Being There (Reprise)

Being There

"Play me a song that everybody knows," Jeff Tweedy sang on Uncle Tupelo's last album: "children in the playground, folks in the home, anybody anywhere who's ever been alone." Silly as it may sound--the idea of Grandpa leaning back in his rocking chair and hollering along to "Whiskey Bottle"--that image was what Uncle Tupelo was all about. The fiddles and mandolins and pedal steel, the pounding rhythms and dirty guitars; they all came from somewhere else, even if you couldn't say where. The songs told stories of moonshiners, coal miners, and drunks, and of a band trying to survive without many fans or records sold, trying to stay true to a singular vision of American music that made traditional forms into something vital and new. Four albums, it turned out, was enough to make them legends, but that's only the beginning of the story.

Jeff Tweedy had begun to grow out of Tupelo's folk-derived style on Anodyne, their last album, into something closer to his Southern roots: a more straight-ahead, blues-tinged, honky-tonk style that celebrates gambling, drinking, fast cars, and foolish, what-the-hell romanticism. A.M., the first Wilco outing, was a great country-rock album, with Tweedy's ragged voice and a few innovations courtesy of his versatile mandolin/lap steel/fiddle player, Max Johnston. It seemed that things were settled, that Tweedy had found the tradition he wanted to continue. Everybody, after all, grows up.

"Misunderstood," the first song on Being There, begins with a low wail of feedback and a thump on the drums, and builds into a zig-zag of backwards tape loops and more feedback. Before the first piano chords have sounded, you know that Tweedy isn't done with tradition yet, and he's out to break some hearts in the meantime: "You're back in your old neighborhood, the cigarettes taste so good, but you're so misunderstood" By the end of this screeching, flailing, six-minute-long ballad-from-hell, he's singing, "I'd like to thank you all for nothing at all."

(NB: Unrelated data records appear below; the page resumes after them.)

import Mathlib
import Summits.ValiantsHypothesis.ValiantsHypothesis.Theses.NewtonUnitEquations

/-!
# Line `keyed-order-sweep` — skeleton for crux `DissociatedFixedK` (stmt-ValiantsHypothesis-5907)

Route `NewtonUnitEquations`, crux decl
`Summit.ValiantsHypothesis.ValiantsHypothesis.Theses.NewtonUnitEquations.DissociatedFixedK`
(`∀ k, ∃ C, ∀ m t A f, (#A j ≤ t) → (supp f i j ⊆ A j) → (sum map injective on Π_j A j) →
#extremePoints (conv (ι '' supp (Σ_i Π_j f i j))) ≤ (m t + 2) ^ C`).

## The line (idea card `Ideas/keyed-order-sweep.md`, triage r1: pass ×3)
Replace "a generic direction" by the KEYED ORDER `sweepKey σ μ e = (σ·(e_y − μ·e_x), e_x, e_y)` read
lexicographically in `ℝ ×ₗ ℕ ×ₗ ℕ` (`σ = ±1`, `μ ∈ ℝ`): an injective ADDITIVE map, hence a
translation-invariant strict total order on `ℕ²` for every `(σ, μ)` — no genericity anywhere.
1. DICTIONARY (proved here, `coeff_sum_prod_of_injective`, `support_sum_prod_subset`): on a dissociated
   frame the coefficient of `Σ_i Π_j f_ij` at `Σ_j a_j` is the rank-`≤ k` tensor value
   `tensor (coefTensor f) a = Σ_i Π_j coeff (a j) (f i j)`, and the support lies in the frame image.
2. `Stmt.stub_exposure`: every extreme point of `conv (ι '' P)` (`P ⊂ ℕ²` finite) is the UNIQUE `sweepKey σ μ`
   maximum of `P` for some sign `σ = ±1` and slope `μ` (strict support line in slope form; the strict
   separator `exists_strict_sep` is proved here, what remains is the slope/vertical conversion).
3. `Stmt.stub_thickness` (load-bearing; the landed `Negative.mixed_cube_lemma` (CubeLemma.lean) is its algebra):
   if the word `b` is the keyed top among the survivors `{a ∈ Π A_j : tensor c a ≠ 0}` then `b` differs
   from the coordinatewise keyed top `aI` of its alive sub-frame `subFrame A c (alivePattern c b)` in at
   most `k - 1` coordinates (additivity of the key puts every other point of the sub-cube spanned by `b`
   and `aI` STRICTLY above `b`, so the tensor vanishes there; `sweepKey_sum_lt_sum` is proved here).
4. `Stmt.stub_count` (pure counting, no polynomials): words within Hamming distance `k - 1` of a signed-sweep
   box top of one of the `2^k` sub-frame families number `≤ 2^(k+1) (m t + 1)^k` — the EXCHANGE chain
   count `sweep_boxTop_ncard_le` (`≤ m (t-1) + 1` box tops per sign and family, PROVED here) times the
   Hamming ball `Σ_{s<k} C(m,s) t^s ≤ (m t + 1)^(k-1)`.
COMPOSITION `DissociatedFixedK_of : Stmt.stub_exposure → Stmt.stub_thickness → Stmt.stub_count → DissociatedFixedK`
(kernel-checked, no sorry): a vertex `p = ι e*`, `e* ∈ supp`, is the strict keyed max of the support
(2); `e* = Σ a*` with `tensor ≠ 0` (1); the box tops `aI` of the alive sub-frame exist (nonempty: it
contains `a*_j`); (3) puts `a*` in the candidate set of (4) with `C := subFrame A (coefTensor f)`;
so `#vertices ≤ #candidates ≤ 2^(k+1)(mt+1)^k ≤ (mt+2)^(2k+1)`, i.e. `C(k) = 2k + 1`.

## Shape (D-0027 §3.3)
* `Stmt.stub_…` — the three stub statements as precise `Prop`s, named like the stubs (the skeleton audit
  admits a hypothesis of the composition iff the short name of its head constant is a registered stub
  name; the `@[stub]` tag itself is gate-reserved, so it is not applied here);
* `stub_…` — the same statements as sorried theorems (these are the REGISTERED stubs; `sorry` occurs
  nowhere else in this file);
* `DissociatedFixedK_of : Stmt.stub_exposure → Stmt.stub_thickness → Stmt.stub_count → DissociatedFixedK`
  — the composition, real proof;
* `DissociatedFixedK_proof : DissociatedFixedK := DissociatedFixedK_of stub_exposure stub_thickness stub_count`
  (so the two copies of each statement are compiler-checked to agree).

## Disproof used (`Cruxes/DissociatedFixedK/Disproof.lean`, cdisprove v2: verdict TRUE, C = O(k))
* §B `dissociatedFixedK_false_without_card` — honoured: `#A j ≤ t` is used (only) in `Stmt.stub_count`
  (via `sweep_boxTop_ncard_le` and the Hamming ball); `dissociatedFixedK_false_without_supp` — honoured:
  `supp f i j ⊆ A j` is used in the dictionary (`support_sum_prod_subset`, composition); dissociation is
  used exactly once, in `coeff_sum_prod_of_injective` (composition: `tensor ≠ 0` at the vertex word and
  `tensor ≠ 0 ⇒ in the support` for `htop`).  `…WithoutDissoc` (open) is not claimed.
* §C `not_dissociatedFixedKUniformC` — respected: the bound is `2^(k+1)(mt+1)^k`, `C(k) = 2k+1 → ∞`.
* §A' sharpness — respected: `Stmt.stub_thickness` claims radius `k - 1`, not less.
* Landed Negative lemmas: `Theorems/DissociatedFixedK/Negative/CubeLemma.lean` (its `mixed_cube_lemma`
  is the algebra of stub 2; the lead adds `import …Theorems.DissociatedFixedK.Negative.CubeLemma` — at
  publish time the farm had not yet built that module, so it is cited by name here); `Negative/LoadBearing.lean`
  (`dissociatedFixedK_false_without_card/_supp`) refutes hypothesis-DELETED variants only, and no stub here
  is such an instance: every stub keeps the hypothesis it needs (checked by name against both files).
-/

namespace Summit.ValiantsHypothesis.ValiantsHypothesis.Cruxes.DissociatedFixedK.KeyedOrderSweep

open scoped BigOperators Classical

noncomputable section

/-! ## Objects of the line -/

/-- The embedding `ℕ² → ℝ²` of exponents used VERBATIM by the crux (`fun e i => ((e i : ℕ) : ℝ)`; same as
`Negative.LoadBearing.emb`). -/
def emb (e : Fin 2 →₀ ℕ) : Fin 2 → ℝ := fun i => ((e i : ℕ) : ℝ)

theorem emb_injective : Function.Injective emb := by
  intro e e' h
  ext i
  have := congrFun h i
  simpa [emb] using this

/-- The KEYED ORDER of the sweep: primary key `σ * (e 1 - μ * e 0)`, ties broken by the exponent itself
in lex order.  Injective and additive. -/
def sweepKey (σ μ : ℝ) (e : Fin 2 →₀ ℕ) : ℝ ×ₗ ℕ ×ₗ ℕ :=
  toLex (σ * ((e 1 : ℝ) - μ * (e 0 : ℝ)), toLex (e 0, e 1))

/-- The `(σ, μ)`-TOPS of a finite set `S ⊆ ℕ²`: its keyed-order maxima (a singleton when `S ≠ ∅`,
since the key is injective; stated as a `Finset` so that no proposition is defined here). -/
def sweepTops (σ μ : ℝ) (S : Finset (Fin 2 →₀ ℕ)) : Finset (Fin 2 →₀ ℕ) :=
  S.filter fun a => ∀ e ∈ S, sweepKey σ μ e ≤ sweepKey σ μ a

theorem mem_sweepTops {σ μ : ℝ} {S : Finset (Fin 2 →₀ ℕ)} {a : Fin 2 →₀ ℕ} :
    a ∈ sweepTops σ μ S ↔ a ∈ S ∧ ∀ e ∈ S, sweepKey σ μ e ≤ sweepKey σ μ a :=
  Finset.mem_filter

/-- Value of the coefficient tensor `c` at the word `a`: `Σ_i Π_j c i j (a j)`. -/
def tensor {k m : ℕ} (c : Fin k → Fin m → (Fin 2 →₀ ℕ) → ℂ) (a : Fin m → (Fin 2 →₀ ℕ)) : ℂ :=
  ∑ i, ∏ j, c i j (a j)

/-- The coefficient letters of an instance: `c i j e = coeff e (f i j)`. -/
def coefTensor {k m : ℕ} (f : Fin k → Fin m → MvPolynomial (Fin 2) ℂ) :
    Fin k → Fin m → (Fin 2 →₀ ℕ) → ℂ :=
  fun i j e => MvPolynomial.coeff e (f i j)

/-- Alive pattern of a word `b`: the products all of whose letters are nonzero at `b`. -/
def alivePattern {k m : ℕ} (c : Fin k → Fin m → (Fin 2 →₀ ℕ) → ℂ) (b : Fin m → (Fin 2 →₀ ℕ)) :
    Finset (Fin k) :=
  Finset.univ.filter fun i => ∀ j, c i j (b j) ≠ 0

/-- Sub-frame of an alive pattern `I`: the letters of `A j` at which every product of `I` is nonzero. -/
def subFrame {k m : ℕ} (A : Fin m → Finset (Fin 2 →₀ ℕ)) (c : Fin k → Fin m → (Fin 2 →₀ ℕ) → ℂ)
    (I : Finset (Fin k)) (j : Fin m) : Finset (Fin 2 →₀ ℕ) :=
  (A j).filter fun e => ∀ i ∈ I, c i j e ≠ 0

/-! ## The three stubs as precise `Prop`s -/

/-- STUB 1 — EXPOSURE IN SWEEP FORM.  An extreme point of the hull of a finite set `P ⊂ ℕ²` is the
unique keyed-order maximum of `P` for some sign `σ = ±1` and slope `μ`.  (Strict separator `w` from
`exists_strict_sep`; if `w 1 ≠ 0` take `σ = sign (w 1)`, `μ = - w 0 / w 1`; if `w 1 = 0` the vertex is
the strict `x`-extreme and `σ = 1`, `μ = ∓ M` with `M > max_P e 1` works — or perturb `w`.) -/
def Stmt.stub_exposure : Prop :=
  ∀ (P : Finset (Fin 2 →₀ ℕ)) (p : Fin 2 →₀ ℕ), p ∈ P →
    emb p ∈ Set.extremePoints ℝ (convexHull ℝ (emb '' (P : Set (Fin 2 →₀ ℕ)))) →
    ∃ σ μ : ℝ, (σ = 1 ∨ σ = -1) ∧ ∀ e ∈ P, e ≠ p → sweepKey σ μ e < sweepKey σ μ p

/-- STUB 2 — THICKNESS FOR A KEYED ORDER (load-bearing).  If `b ∈ Π A_j` has `tensor c b ≠ 0` and is
keyed-maximal among such words, and `aI j` is a keyed top of the alive sub-frame
`subFrame A c (alivePattern c b) j` for every `j`, then `#{j : b j ≠ aI j} + 1 ≤ k`.
Proof route: the sub-cube `Q = Π_{j ∈ J} {b j, aI j} × Π_{j ∉ J} {b j}` (`J` = the deviation set) lies in
the frame (`aI j ∈ A j`), every `ε ≠ b` in `Q` has `sweepKey (Σ ε) > sweepKey (Σ b)` by
`sweepKey_sum_lt_sum` (`b j ∈ subFrame …` so `key (b j) < key (aI j)` on `J`), hence `tensor c ε = 0`;
in cube coordinates this is `Negative.mixed_cube_lemma` (alive products: all entries nonzero; a live
dead product is dead inside `J`), giving `card J + 1 ≤ #s ≤ k`.  No dissociation, no `σ = ±1` needed. -/
def Stmt.stub_thickness : Prop :=
  ∀ (k m : ℕ) (A : Fin m → Finset (Fin 2 →₀ ℕ)) (c : Fin k → Fin m → (Fin 2 →₀ ℕ) → ℂ) (σ μ : ℝ)
    (b : Fin m → (Fin 2 →₀ ℕ)), (∀ j, b j ∈ A j) → tensor c b ≠ 0 →
    (∀ a : Fin m → (Fin 2 →₀ ℕ), (∀ j, a j ∈ A j) → tensor c a ≠ 0 →
      sweepKey σ μ (∑ j, a j) ≤ sweepKey σ μ (∑ j, b j)) →
    ∀ aI : Fin m → (Fin 2 →₀ ℕ),
      (∀ j, aI j ∈ sweepTops σ μ (subFrame A c (alivePattern c b) j)) →
      (Finset.univ.filter fun j => b j ≠ aI j).card + 1 ≤ k

/-- STUB 3 — CANDIDATE COUNT (pure counting).  For a frame `A` (`#A j ≤ t`) and any family of
sub-frames `C I j ⊆ A j` indexed by `I ⊆ Fin k`, the words of `Π A_j` lying within Hamming distance
`k - 1` of the coordinatewise `(σ, μ)`-top `b` of some `C I` (`σ = ±1`, `μ ∈ ℝ`) number at most
`2^(k+1) (m t + 1)^k`: two signs × `2^k` families × `≤ m (t-1) + 1` box tops along `μ`
(`sweep_boxTop_ncard_le`, proved below) × Hamming ball `Σ_{s<k} C(m,s) t^s ≤ (m t + 1)^(k-1)`
(e.g. by induction on the radius: `|Ball(b, s+1)| ≤ (1 + Σ_j #A j) · max_b' |Ball(b', s)|`).
`k = 0`: the set is empty. -/
def Stmt.stub_count : Prop :=
  ∀ (k m t : ℕ) (A : Fin m → Finset (Fin 2 →₀ ℕ)), (∀ j, (A j).card ≤ t) →
    ∀ C : Finset (Fin k) → Fin m → Finset (Fin 2 →₀ ℕ), (∀ I j, C I j ⊆ A j) →
      {a : Fin m → (Fin 2 →₀ ℕ) | (∀ j, a j ∈ A j) ∧
          ∃ (σ μ : ℝ) (I : Finset (Fin k)) (b : Fin m → (Fin 2 →₀ ℕ)), (σ = 1 ∨ σ = -1) ∧
            (∀ j, b j ∈ sweepTops σ μ (C I j)) ∧
            (Finset.univ.filter fun j => a j ≠ b j).card + 1 ≤ k}.ncard
        ≤ 2 ^ (k + 1) * (m * t + 1) ^ k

Biting every hand that's fed him, from Tupelo fans to his hometown, to the Reprise executives who were talked into releasing a double album from a largely unknown band, Tweedy proceeds to bust through one pop cliché after another. On "Monday," he adds a Jew's harp to a Stones-y riff, and then brings in a Motown horn section. On the shaky, slow country song "Red-Eyed and Blue" he sings "Alcohol," with a twang of conventional lament, and adds, "and cotton balls--drugs we can't afford on the way." If on A.M. he wanted to celebrate decadence, Being There is an ode to excess. This is an album recorded and mixed in six studios, with eight players on nearly 20 instruments; there's a gospel choir humming when you least expect it, solos straight out of Lynyrd Skynyrd, and random screeches and laughter as songs end. Tweedy sometimes even adds effects to his voice--sacrilege to old fans used to hearing him ragged and close-up. Nothing is sacred, and that's the point.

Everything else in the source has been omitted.